Introduction to Statistics in Psychology: PSY 201 - Department of ...

PSY 201 1
Introduction to Statistics in Psychology: PSY 201
Greg Francis, PhD
Department of Psychological Sciences
Psychological Sciences Building, Room 3174
(765) 494-6934
email: gfrancis@purdue.edu
http://www1.psych.purdue.edu/∼gfrancis/Classes/PSY201/
Homework 8
Due: 18 October 2009
Hand in your answers on a separate sheet of paper.
(1) A researcher develops a new theory that predicts that vegetarians will have more of a particular
vitamin in their blood than non-vegetarians. An experiment is conducted and vegetarians do have
more of the vitamin, but the difference is not significant. The probability value is 0.13. Should the
experimenter’s confidence in the theory increase, decrease, or stay the same Explain your choice.
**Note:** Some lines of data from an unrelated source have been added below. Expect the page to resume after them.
import Literature.NumberTheory.EllipticCurves.ManinConstantSemistablePrimewise
import Literature.NumberTheory.EllipticCurves.ModularityVersionApProofs
import Literature.NumberTheory.EllipticCurves.ShuZhai2021.GeneralizedBirchLemma
import HarnessLib

/-!
# Route `CMKolyvaginAtInertTwo` (leaf `WAllCornerFTwo`): the MANIN binder of the habitat `H₂`
# on the slice "good at 2", BY NAME, modulo Abbes–Ullmo 1996 (cell `bsd-print-cf2`, seat ty2)

HONEST FRAMING. Nothing is asserted: no `def`, no named fact, no route file imported; the leaf
`Summit.BirchSwinnertonDyer.WAllCornerFTwo` is OPEN and this file proves bookkeeping only. The
habitat `H₂` of `route-BirchSwinnertonDyer-CMKolyvaginAtInertTwo` (items
stmt-BirchSwinnertonDyer-22835/22836, residual 22838) carries the binder

  `∃ Dt : ModularParametrizationData W (W.conductorNorm ℤ),
      (∀ z ∈ Dt.L.lattice, ∃ w ∈ periodLattice Dt.f, z = (Dt.c : ℂ) * w) ∧ Odd Dt.c`

("`W` is (a globally minimal model of) the `X₀(N)`-optimal curve AND its Manin constant is odd" —
the printed hypothesis shape of Shu–Zhai 2021 Thm. 1.4 / Cai–Li–Zhai 2020,
`ShuZhai2021.IsOptimalDatum`, `CaiLiZhai2019.IsOptimalDatumWithOddManinConstant`). This file
records that the SECOND clause is not an extra hypothesis on the slice `2 ∤ N` (good reduction at
`2`, e.g. every cube-sum curve `x³ + y³ = n` with `n` odd): by Abbes–Ullmo 1996 Thm. A (the tree's
named fact `abbesUllmo_not_dvd_maninConstant_of_not_dvd_level`, statement only, IN PRINT) an
optimal datum at a level prime to `2` has odd Manin constant. So on that slice the binder is
EXACTLY "`W` is optimal" (`maninBinder_iff_exists_isOptimalDatum_of_not_two_dvd_conductorNorm`),
and the Manin branch of the residual 22838 is empty there modulo `hAU`. On the complementary CM
slice `2 ∣ N` one has `4 ∣ N` (CM curves are additive at every bad prime), where NO printed theorem
controls `ord₂` of the Manin constant (Česnavičius 2018 Thm. 1.2 needs `p² ∤ N`) — that part of the
binder stays a genuine hypothesis; nothing here speaks to it.

References: `Literature/NumberTheory/EllipticCurves/ManinConstantSemistablePrimewise.lean`
(the three children of Česnavičius 2018 Thm. 1.2 and their assembly
`cesnavicius2018_not_dvd_maninConstant_of_not_sq_dvd_level`);
`WeierstrassCurve.dvd_conductorNorm_iff_not_hasGoodReductionAtPrime` (`ModularityVersionApProofs`).
-/

namespace Summit.BirchSwinnertonDyer.Rank1Residual.P2

open Literature.NumberTheory.EllipticCurves.ModularForms
open Literature.NumberTheory.EllipticCurves

variable (W : WeierstrassCurve ℚ) [W.IsElliptic] [W.IsGloballyMinimal]

/-! ## §1 Odd Manin constant of an optimal datum at a level prime to `2` -/

/-- **Abbes–Ullmo at `p = 2`.** For a globally minimal `W/ℚ`, a lattice-optimal `X₀(N)`-datum
`Dt` (`Λ_E ⊆ c·Λ_f`) at a level `N` with `2 ∤ N` has ODD Manin constant `c = Dt.c`, modulo the
named fact `hAU`. [cite: AbbesUllmo1996, Thm. A] -/
theorem odd_c_of_isOptimalDatum_of_not_two_dvd_level
    (hAU : abbesUllmo_not_dvd_maninConstant_of_not_dvd_level) {N : ℕ} [NeZero N]
    (Dt : ModularParametrizationData W N)
    (hopt : ∀ z ∈ Dt.L.lattice, ∃ w ∈ periodLattice Dt.f, z = (Dt.c : ℂ) * w)
    (h2N : ¬ 2 ∣ N) : Odd Dt.c := by
  have h : ¬ (2 : ℤ) ∣ Dt.c := by exact_mod_cast hAU W Dt hopt 2 Nat.prime_two h2N
  rcases Int.even_or_odd Dt.c with he | ho
  · exact absurd (even_iff_two_dvd.mp he) h
  · exact ho

/-- The same at level `N = N_W` (the binder's level): `2 ∤ N_W` ⟹ every optimal datum of `W` has
odd Manin constant, modulo `hAU`. [cite: AbbesUllmo1996, Thm. A] -/
theorem odd_c_of_isOptimalDatum_of_not_two_dvd_conductorNorm
    (hAU : abbesUllmo_not_dvd_maninConstant_of_not_dvd_level) [NeZero (W.conductorNorm ℤ)]
    (Dt : ModularParametrizationData W (W.conductorNorm ℤ))
    (hopt : ∀ z ∈ Dt.L.lattice, ∃ w ∈ periodLattice Dt.f, z = (Dt.c : ℂ) * w)
    (h2N : ¬ 2 ∣ W.conductorNorm ℤ) : Odd Dt.c :=
  odd_c_of_isOptimalDatum_of_not_two_dvd_level W hAU Dt hopt h2N

/-- The same keyed to GOOD REDUCTION AT `2` (`2 ∤ N_W ⟺ W good at 2`,
`WeierstrassCurve.dvd_conductorNorm_iff_not_hasGoodReductionAtPrime`): for `W` good at `2`, every
optimal datum of `W` has odd Manin constant, modulo `hAU`. [cite: AbbesUllmo1996, Thm. A] -/
theorem odd_c_of_isOptimalDatum_of_hasGoodReductionAtPrime_two
    (hAU : abbesUllmo_not_dvd_maninConstant_of_not_dvd_level) [NeZero (W.conductorNorm ℤ)]
    (Dt : ModularParametrizationData W (W.conductorNorm ℤ))
    (hopt : ∀ z ∈ Dt.L.lattice, ∃ w ∈ periodLattice Dt.f, z = (Dt.c : ℂ) * w)
    (hgood : W.HasGoodReductionAtPrime 2) : Odd Dt.c :=
  odd_c_of_isOptimalDatum_of_not_two_dvd_conductorNorm W hAU Dt hopt
    fun h => (W.dvd_conductorNorm_iff_not_hasGoodReductionAtPrime 2).mp h hgood

/-! ## §2 The habitat's Manin binder on the slice `2 ∤ N` -/

/-- **The `H₂` Manin binder on the good-at-2 slice is exactly "`W` is optimal".** For a globally
minimal `W/ℚ` with `2 ∤ N_W`, modulo `hAU`: the habitat binder
`∃ Dt, (Λ_E ⊆ c·Λ_f) ∧ Odd c` holds iff `W` admits a lattice-optimal `X₀(N_W)`-datum
(`ShuZhai2021.IsOptimalDatum`). [cite: AbbesUllmo1996, Thm. A]
[cite: ShuZhai2021, §1 ("an optimal modular parametrization")] -/
theorem maninBinder_iff_exists_isOptimalDatum_of_not_two_dvd_conductorNorm
    (hAU : abbesUllmo_not_dvd_maninConstant_of_not_dvd_level) [NeZero (W.conductorNorm ℤ)]
    (h2N : ¬ 2 ∣ W.conductorNorm ℤ) :
    (∃ Dt : ModularParametrizationData W (W.conductorNorm ℤ),
      (∀ z ∈ Dt.L.lattice, ∃ w ∈ periodLattice Dt.f, z = (Dt.c : ℂ) * w) ∧ Odd Dt.c) ↔
    ∃ Dt : ModularParametrizationData W (W.conductorNorm ℤ), ShuZhai2021.IsOptimalDatum W Dt :=
  ⟨fun ⟨Dt, hopt, _⟩ => ⟨Dt, hopt⟩, fun ⟨Dt, hopt⟩ =>
    ⟨Dt, hopt, odd_c_of_isOptimalDatum_of_not_two_dvd_conductorNorm W hAU Dt hopt h2N⟩⟩

/-- **The `H₂` Manin binder from optimality, good-at-2 form.** For a globally minimal `W/ℚ` good
at `2` which admits a lattice-optimal `X₀(N_W)`-datum, the habitat's Manin binder holds, modulo
`hAU`. [cite: AbbesUllmo1996, Thm. A] -/
theorem maninBinder_of_exists_isOptimalDatum_of_hasGoodReductionAtPrime_two
    (hAU : abbesUllmo_not_dvd_maninConstant_of_not_dvd_level) [NeZero (W.conductorNorm ℤ)]
    (hgood : W.HasGoodReductionAtPrime 2)
    (hopt : ∃ Dt : ModularParametrizationData W (W.conductorNorm ℤ),
      ShuZhai2021.IsOptimalDatum W Dt) :
    ∃ Dt : ModularParametrizationData W (W.conductorNorm ℤ),
      (∀ z ∈ Dt.L.lattice, ∃ w ∈ periodLattice Dt.f, z = (Dt.c : ℂ) * w) ∧ Odd Dt.c :=
  (maninBinder_iff_exists_isOptimalDatum_of_not_two_dvd_conductorNorm W hAU
    fun h => (W.dvd_conductorNorm_iff_not_hasGoodReductionAtPrime 2).mp h hgood).mpr hopt

/-- **The Manin branch of the residual is empty on the good-at-2 slice.** For a globally minimal
`W/ℚ` good at `2`, modulo `hAU`: if the habitat's Manin binder FAILS then `W` admits no
lattice-optimal `X₀(N_W)`-datum (i.e. `W` is not the optimal curve of its class) — the parity
clause never fails alone. [cite: AbbesUllmo1996, Thm. A] -/
theorem not_exists_isOptimalDatum_of_not_maninBinder_of_hasGoodReductionAtPrime_two
    (hAU : abbesUllmo_not_dvd_maninConstant_of_not_dvd_level) [NeZero (W.conductorNorm ℤ)]
    (hgood : W.HasGoodReductionAtPrime 2)
    (hno : ¬ ∃ Dt : ModularParametrizationData W (W.conductorNorm ℤ),
      (∀ z ∈ Dt.L.lattice, ∃ w ∈ periodLattice Dt.f, z = (Dt.c : ℂ) * w) ∧ Odd Dt.c)
    (Dt : ModularParametrizationData W (W.conductorNorm ℤ)) :
    ¬ ShuZhai2021.IsOptimalDatum W Dt :=
  fun hopt => hno
    (maninBinder_of_exists_isOptimalDatum_of_hasGoodReductionAtPrime_two W hAU hgood ⟨Dt, hopt⟩)

end Summit.BirchSwinnertonDyer.Rank1Residual.P2
/-- **N–U Cor 3.2 (2), axis-free, from the three atoms** (`h32` = L3.2′ with density `1`; `h33` = L3.3′ with `δ₁ = 1/3`, ratios
`[λlo₃, 2]`; `h31` = L3.1′, ratios `[λlo, 2]`; geometry as in `nu_first_step`).  If `Φ(t_b, ·) ≥ κ` on `B(r)`, then
`Φ ≥ 2^{-(s+1)}κ/3` a.e. on `]t_b, t_b + θr²[ × B(r')`: density `1` at `t_b` ⇒ density `1/3` of `{Φ ≥ κ/3}` on the window (L3.2′) ⇒
`{Φ < 2^{-s}κ/3}` has fraction `≤ μ ≤ μ₁` of `]t_b, t_b+θr²[ × B(r)` (L3.3′) ⇒ with the bottom bound `Φ(t_b,·) ≥ κ ≥ 2^{-s}κ/3` on
`B(r)`, L3.1′ (ii) gives the claim on the whole window.  (Axis-free twin of the A1 `chain_step`, with the room ratio `λ₃`.)
[cite: NazarovUraltseva2011HarnackDivFree, §3 Cor 3.2 (2) (arXiv p. 10)] -/
theorem nu_chain_step
    (h32 : ∀ (ρ θ t₀ κ : ℝ), R / 4 ≤ ρ → ρ ≤ 2 * R → 0 < θ → θ ≤ θ₀ →
      t₀ ≤ 0 → -R ^ 2 < t₀ - θ * ρ ^ 2 → 0 < κ → κ ≤ k →
      ENNReal.ofReal 1 * volume (ball (0 : EuclideanSpace ℝ (Fin 3)) ρ)
        ≤ volume {x : EuclideanSpace ℝ (Fin 3) |
            x ∈ ball (0 : EuclideanSpace ℝ (Fin 3)) ρ ∧ κ ≤ Φ (t₀ - θ * ρ ^ 2) x} →
      ∀ t ∈ Icc (t₀ - θ * ρ ^ 2) t₀, t < 0 →
        ENNReal.ofReal (1 / 3) * volume (ball (0 : EuclideanSpace ℝ (Fin 3)) ρ)
          ≤ volume {x : EuclideanSpace ℝ (Fin 3) |
              x ∈ ball (0 : EuclideanSpace ℝ (Fin 3)) ρ ∧ 1 * κ / 3 ≤ Φ t x})
    (h33 : ∀ (lam ρ θ t₀ κ₀ : ℝ), lamlo₃ ≤ lam → lam ≤ 2 → R / 4 ≤ ρ → lam * ρ ≤ 2 * R →
      θlo ≤ θ → θ ≤ θhi → t₀ ≤ 0 → -R ^ 2 < t₀ - θ * ρ ^ 2 → 0 < κ₀ → κ₀ ≤ k →
      (∀ᵐ t ∂(volume.restrict (Ioo (t₀ - θ * ρ ^ 2) t₀)),
        ENNReal.ofReal (1 / 3) * volume (ball (0 : EuclideanSpace ℝ (Fin 3)) ρ)
          ≤ volume {x : EuclideanSpace ℝ (Fin 3) |
              x ∈ ball (0 : EuclideanSpace ℝ (Fin 3)) ρ ∧ κ₀ ≤ Φ t x}) →
      volume {z : ℝ × EuclideanSpace ℝ (Fin 3) |
          z ∈ Ioo (t₀ - θ * ρ ^ 2) t₀ ×ˢ ball (0 : EuclideanSpace ℝ (Fin 3)) ρ ∧
            Φ z.1 z.2 < (2 : ℝ)⁻¹ ^ s * κ₀}
        ≤ ENNReal.ofReal μ *
          volume (Ioo (t₀ - θ * ρ ^ 2) t₀ ×ˢ ball (0 : EuclideanSpace ℝ (Fin 3)) ρ))
    (h31 : ∀ (lam ρ θ t₀ l : ℝ), lamlo ≤ lam → lam ≤ 2 → R / 4 ≤ ρ → lam * ρ ≤ 2 * R →
      θlo ≤ θ → θ ≤ θhi → t₀ ≤ 0 → -R ^ 2 < t₀ - θ * ρ ^ 2 → 0 < l → l ≤ k →
      volume {z : ℝ × EuclideanSpace ℝ (Fin 3) |
          z ∈ Ioo (t₀ - θ * ρ ^ 2) t₀ ×ˢ ball (0 : EuclideanSpace ℝ (Fin 3)) (lam * ρ) ∧
            Φ z.1 z.2 < l}
        ≤ ENNReal.ofReal μ₁ *
          volume (Ioo (t₀ - θ * ρ ^ 2) t₀ ×ˢ ball (0 : EuclideanSpace ℝ (Fin 3)) (lam * ρ)) →
      (∀ᵐ z ∂(volume.restrict (Ioo (t₀ - θ / 2 * ρ ^ 2) t₀ ×ˢ
          ball (0 : EuclideanSpace ℝ (Fin 3)) ρ)), l / 2 ≤ Φ z.1 z.2) ∧
      ((∀ᵐ x ∂(volume.restrict (ball (0 : EuclideanSpace ℝ (Fin 3)) (lam * ρ))),
          l ≤ Φ (t₀ - θ * ρ ^ 2) x) →
        ∀ᵐ z ∂(volume.restrict (Ioo (t₀ - θ * ρ ^ 2) t₀ ×ˢ
          ball (0 : EuclideanSpace ℝ (Fin 3)) ρ)), l / 2 ≤ Φ z.1 z.2))
    (hμ : μ ≤ μ₁)
    {r r' θ tb κ lam₃ : ℝ} (hRr' : R / 4 ≤ r') (hr'0 : 0 < r') (hrr' : r' < r)
    (hl₃ : lamlo₃ ≤ lam₃) (hl₃2 : lam₃ ≤ 2) (hl₃1 : 1 ≤ lam₃) (hroom : lam₃ * r ≤ 2 * R)
    (hlam : lamlo ≤ r / r') (hlam2 : r / r' ≤ 2)
    (hθlo : θlo ≤ θ) (hθ0 : 0 < θ) (hθθ₀ : θ ≤ θ₀) (hθhi : 4 * θ ≤ θhi)
    (htb : -R ^ 2 < tb) (htop : tb + θ * r ^ 2 ≤ 0) (hκ : 0 < κ) (hκk : κ ≤ k)
    (hslice : ∀ x ∈ ball (0 : EuclideanSpace ℝ (Fin 3)) r, κ ≤ Φ tb x) :
    ∀ᵐ z ∂(volume.restrict (Ioo tb (tb + θ * r ^ 2) ×ˢ ball (0 : EuclideanSpace ℝ (Fin 3)) r')),
      (2 : ℝ)⁻¹ ^ (s + 1) / 3 * κ ≤ Φ z.1 z.2 := by
  -- adapted from …AxisymmetricKatoGlobalStubSeregin2020TypeIILemma22ExpansionStep (`chain_step`)
  set t₀ : ℝ := tb + θ * r ^ 2 with ht₀
  have e0 : t₀ - θ * r ^ 2 = tb := by rw [ht₀]; ring
  have hr0 : 0 < r := hr'0.trans hrr'
  have hRr : R / 4 ≤ r := hRr'.trans hrr'.le
  have hr2R : r ≤ 2 * R := le_trans (by nlinarith) hroom
  -- (1) L3.2′ with density `1`
  have hdens : ENNReal.ofReal 1 * volume (ball (0 : EuclideanSpace ℝ (Fin 3)) r)
      ≤ volume {x : EuclideanSpace ℝ (Fin 3) | x ∈ ball (0 : EuclideanSpace ℝ (Fin 3)) r ∧ κ ≤ Φ tb x} := by
    rw [ENNReal.ofReal_one, one_mul]
    exact measure_mono fun x hx => ⟨hx, hslice x hx⟩
  have h1 : ∀ t ∈ Icc tb t₀, t < 0 →
      ENNReal.ofReal (1 / 3) * volume (ball (0 : EuclideanSpace ℝ (Fin 3)) r)
        ≤ volume {x : EuclideanSpace ℝ (Fin 3) |
            x ∈ ball (0 : EuclideanSpace ℝ (Fin 3)) r ∧ κ / 3 ≤ Φ t x} := by
    have h := h32 r θ t₀ κ hRr hr2R hθ0 hθθ₀ htop (by rw [e0]; exact htb) hκ hκk (by rw [e0]; exact hdens)
    rw [e0] at h
    intro t ht ht0
    simpa only [one_mul] using h t ht ht0
  -- (2) L3.3′ with `δ₁ = 1/3`, `κ₀ = κ/3` (room `λ₃ r ≤ 2R`)
  have h2 : volume {z : ℝ × EuclideanSpace ℝ (Fin 3) |
      z ∈ Ioo tb t₀ ×ˢ ball (0 : EuclideanSpace ℝ (Fin 3)) r ∧ Φ z.1 z.2 < (2 : ℝ)⁻¹ ^ s * (κ / 3)}
        ≤ ENNReal.ofReal μ * volume (Ioo tb t₀ ×ˢ ball (0 : EuclideanSpace ℝ (Fin 3)) r) := by
    have h := h33 lam₃ r θ t₀ (κ / 3) hl₃ hl₃2 hRr hroom hθlo (by linarith) htop
      (by rw [e0]; exact htb) (by positivity) (by linarith)
    rw [e0] at h
    refine h ?_
    rw [ae_restrict_iff' measurableSet_Ioo]
    exact ae_of_all _ fun t ht => h1 t ⟨ht.1.le, ht.2.le⟩ (lt_of_lt_of_le ht.2 htop)
  -- (3) L3.1′ (ii) on the cylinder of inner radius `r'`, outer radius `r = (r/r') r'`
  have e1 : r / r' * r' = r := div_mul_cancel₀ r hr'0.ne'
  have e2 : t₀ - θ * (r / r') ^ 2 * r' ^ 2 = tb := by
    rw [← e0, div_pow]
    field_simp
  have hl0 : 0 < (2 : ℝ)⁻¹ ^ s * (κ / 3) := by positivity
  have hl1 : (2 : ℝ)⁻¹ ^ s * (κ / 3) ≤ κ := by
    have hp : (2 : ℝ)⁻¹ ^ s ≤ 1 := pow_le_one₀ (by norm_num) (by norm_num)
    nlinarith
  have hθ' : θlo ≤ θ * (r / r') ^ 2 ∧ θ * (r / r') ^ 2 ≤ θhi := by
    have hge : 1 ≤ (r / r') ^ 2 := by
      have : 1 ≤ r / r' := by rw [le_div_iff₀ hr'0]; linarith
      nlinarith
    have hle : (r / r') ^ 2 ≤ 4 := by nlinarith [div_pos hr0 hr'0]
    constructor <;> nlinarith
  have h := h31 (r / r') r' (θ * (r / r') ^ 2) t₀ ((2 : ℝ)⁻¹ ^ s * (κ / 3)) hlam hlam2 hRr'
  rw [e1, e2] at h
  have h3 := (h (by linarith) hθ'.1 hθ'.2 htop htb hl0 (hl1.trans hκk)
    (h2.trans (by gcongr))).2
    ((ae_restrict_iff' measurableSet_ball).2 (ae_of_all _ fun x hx => hl1.trans (hslice x hx)))
  filter_upwards [h3] with z hz
  calc (2 : ℝ)⁻¹ ^ (s + 1) / 3 * κ = (2 : ℝ)⁻¹ ^ s * (κ / 3) / 2 := by ring
    _ ≤ Φ z.1 z.2 := hz

/-! ### The annulus bound -/

/-- **Density in a slightly smaller ball.**  If `|{x ∈ B₁ : P x}| ≥ δ` and `3|B₁|(1 − R₀) ≤ δ/2` (`0 < R₀ ≤ 1`), then
`|{x ∈ B(R₀) : P x}| ≥ δ/2 ≥ δ₀|B(R₀)|` for `δ₀ ≤ δ/(2|B₁|)` (`|B₁ ∖ B(R₀)| = |B₁|(1 − R₀³) ≤ 3|B₁|(1−R₀)`). [folklore] -/
theorem annulus_density_le {P : EuclideanSpace ℝ (Fin 3) → Prop} {δ δ₀ R₀ v : ℝ}
    (hv : volume (ball (0 : EuclideanSpace ℝ (Fin 3)) 1) = ENNReal.ofReal v) (hv0 : 0 < v)
    (hR₀0 : 0 < R₀) (hR₀1 : R₀ ≤ 1) (hR₀δ : 3 * v * (1 - R₀) ≤ δ / 2) (hδ₀0 : 0 ≤ δ₀) (hδ₀ : δ₀ * v ≤ δ / 2)
    (hmass : ENNReal.ofReal δ ≤ volume {x : EuclideanSpace ℝ (Fin 3) | x ∈ ball (0 : EuclideanSpace ℝ (Fin 3)) 1 ∧ P x}) :
    ENNReal.ofReal δ₀ * volume (ball (0 : EuclideanSpace ℝ (Fin 3)) R₀) ≤
      volume {x : EuclideanSpace ℝ (Fin 3) | x ∈ ball (0 : EuclideanSpace ℝ (Fin 3)) R₀ ∧ P x} := by
  have hballR₀ : volume (ball (0 : EuclideanSpace ℝ (Fin 3)) R₀) = ENNReal.ofReal (R₀ ^ 3 * v) := by
    rw [Measure.addHaar_ball volume (0 : EuclideanSpace ℝ (Fin 3)) hR₀0.le, finrank_euclideanSpace, Fintype.card_fin, hv,
      ← ENNReal.ofReal_mul (by positivity)]
  have hsub : ball (0 : EuclideanSpace ℝ (Fin 3)) R₀ ⊆ ball (0 : EuclideanSpace ℝ (Fin 3)) 1 := ball_subset_ball hR₀1
  have hann : volume (ball (0 : EuclideanSpace ℝ (Fin 3)) 1 \ ball (0 : EuclideanSpace ℝ (Fin 3)) R₀) ≤
      ENNReal.ofReal (δ / 2) := by
    rw [measure_sdiff hsub measurableSet_ball.nullMeasurableSet (by rw [hballR₀]; exact ENNReal.ofReal_ne_top), hv, hballR₀,
      ← ENNReal.ofReal_sub _ (by positivity)]
    refine ENNReal.ofReal_le_ofReal ?_
    have h3 : 1 - R₀ ^ 3 ≤ 3 * (1 - R₀) := by
      have e : 1 - R₀ ^ 3 = (1 - R₀) * (1 + R₀ + R₀ ^ 2) := by ring
      have h4 : 1 + R₀ + R₀ ^ 2 ≤ 3 := by nlinarith [hR₀0, hR₀1]
      rw [e]
      nlinarith [mul_le_mul_of_nonneg_left h4 (sub_nonneg.2 hR₀1)]
    have h5 : v - R₀ ^ 3 * v = v * (1 - R₀ ^ 3) := by ring
    rw [h5]
    nlinarith [mul_le_mul_of_nonneg_left h3 hv0.le, hR₀δ]
  have hsplit : {x : EuclideanSpace ℝ (Fin 3) | x ∈ ball (0 : EuclideanSpace ℝ (Fin 3)) 1 ∧ P x} ⊆
      {x : EuclideanSpace ℝ (Fin 3) | x ∈ ball (0 : EuclideanSpace ℝ (Fin 3)) R₀ ∧ P x} ∪
        (ball (0 : EuclideanSpace ℝ (Fin 3)) 1 \ ball (0 : EuclideanSpace ℝ (Fin 3)) R₀) := by
    intro x hx
    by_cases hxR : x ∈ ball (0 : EuclideanSpace ℝ (Fin 3)) R₀
    · exact Or.inl ⟨hxR, hx.2⟩
    · exact Or.inr ⟨hx.1, hxR⟩
  have hkey : ENNReal.ofReal (δ / 2) + ENNReal.ofReal (δ / 2) ≤
      volume {x : EuclideanSpace ℝ (Fin 3) | x ∈ ball (0 : EuclideanSpace ℝ (Fin 3)) R₀ ∧ P x} + ENNReal.ofReal (δ / 2) := by
    have hδ2 : 0 ≤ δ / 2 := by nlinarith [hv0, hδ₀0, hδ₀]
    calc ENNReal.ofReal (δ / 2) + ENNReal.ofReal (δ / 2) = ENNReal.ofReal δ := by
          rw [← ENNReal.ofReal_add hδ2 hδ2]; ring_nf
      _ ≤ volume {x : EuclideanSpace ℝ (Fin 3) | x ∈ ball (0 : EuclideanSpace ℝ (Fin 3)) 1 ∧ P x} := hmass
      _ ≤ volume {x : EuclideanSpace ℝ (Fin 3) | x ∈ ball (0 : EuclideanSpace ℝ (Fin 3)) R₀ ∧ P x} +
            volume (ball (0 : EuclideanSpace ℝ (Fin 3)) 1 \ ball (0 : EuclideanSpace ℝ (Fin 3)) R₀) :=
          (measure_mono hsplit).trans (measure_union_le _ _)
      _ ≤ _ := add_le_add le_rfl hann
  have hhalf : ENNReal.ofReal (δ / 2) ≤
      volume {x : EuclideanSpace ℝ (Fin 3) | x ∈ ball (0 : EuclideanSpace ℝ (Fin 3)) R₀ ∧ P x} :=
    (ENNReal.add_le_add_iff_right ENNReal.ofReal_ne_top).1 hkey
  refine le_trans ?_ hhalf
  rw [hballR₀, ← ENNReal.ofReal_mul hδ₀0]
  refine ENNReal.ofReal_le_ofReal ?_
  have hR3 : R₀ ^ 3 ≤ 1 := pow_le_one₀ hR₀0.le hR₀1
  calc δ₀ * (R₀ ^ 3 * v) = δ₀ * v * R₀ ^ 3 := by ring
    _ ≤ δ₀ * v * 1 := mul_le_mul_of_nonneg_left hR3 (mul_nonneg hδ₀0 hv0.le)
    _ ≤ δ / 2 := by linarith

end Summit.NavierStokesRegularity.NavierStokesRegularity.Theorems.AveragedConeLiouville.NUPositivity

end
(2) A significance test is performed and p = .20. Why can’t the experimenter claim that the
probability that the null hypothesis is true is .20
(3) You choose an alpha level of .01 and then analyze your data.
a) What is the probability that you will make a Type I error given that the null hypothesis is
true
b) What is the probability that you will make a Type I error given that the null hypothesis is
false
(4) Although there is a popular belief that herbal remedies such as Ginkgo biloba and Ginseng
may improve learning and memory in healthy adults, these effects are usually not supported by
well-controlled research (Peresson et al., 2004). In a typical study, a researcher obtains a sample
of n = 36 participants and has each person take the herbal supplements every day for 90 days. At
the end of the 90 days, each person takes a standardized memory test. For the general population,
scores from the test are normally distributed with a mean of µ = 80 and a standard deviation of
σ = 18. The sample of research participants had an average of X = 84.
a) In a sentence, state the null hypothesis being tested.
b) Using symbols, state the null hypothesis and the alternative hypothesis.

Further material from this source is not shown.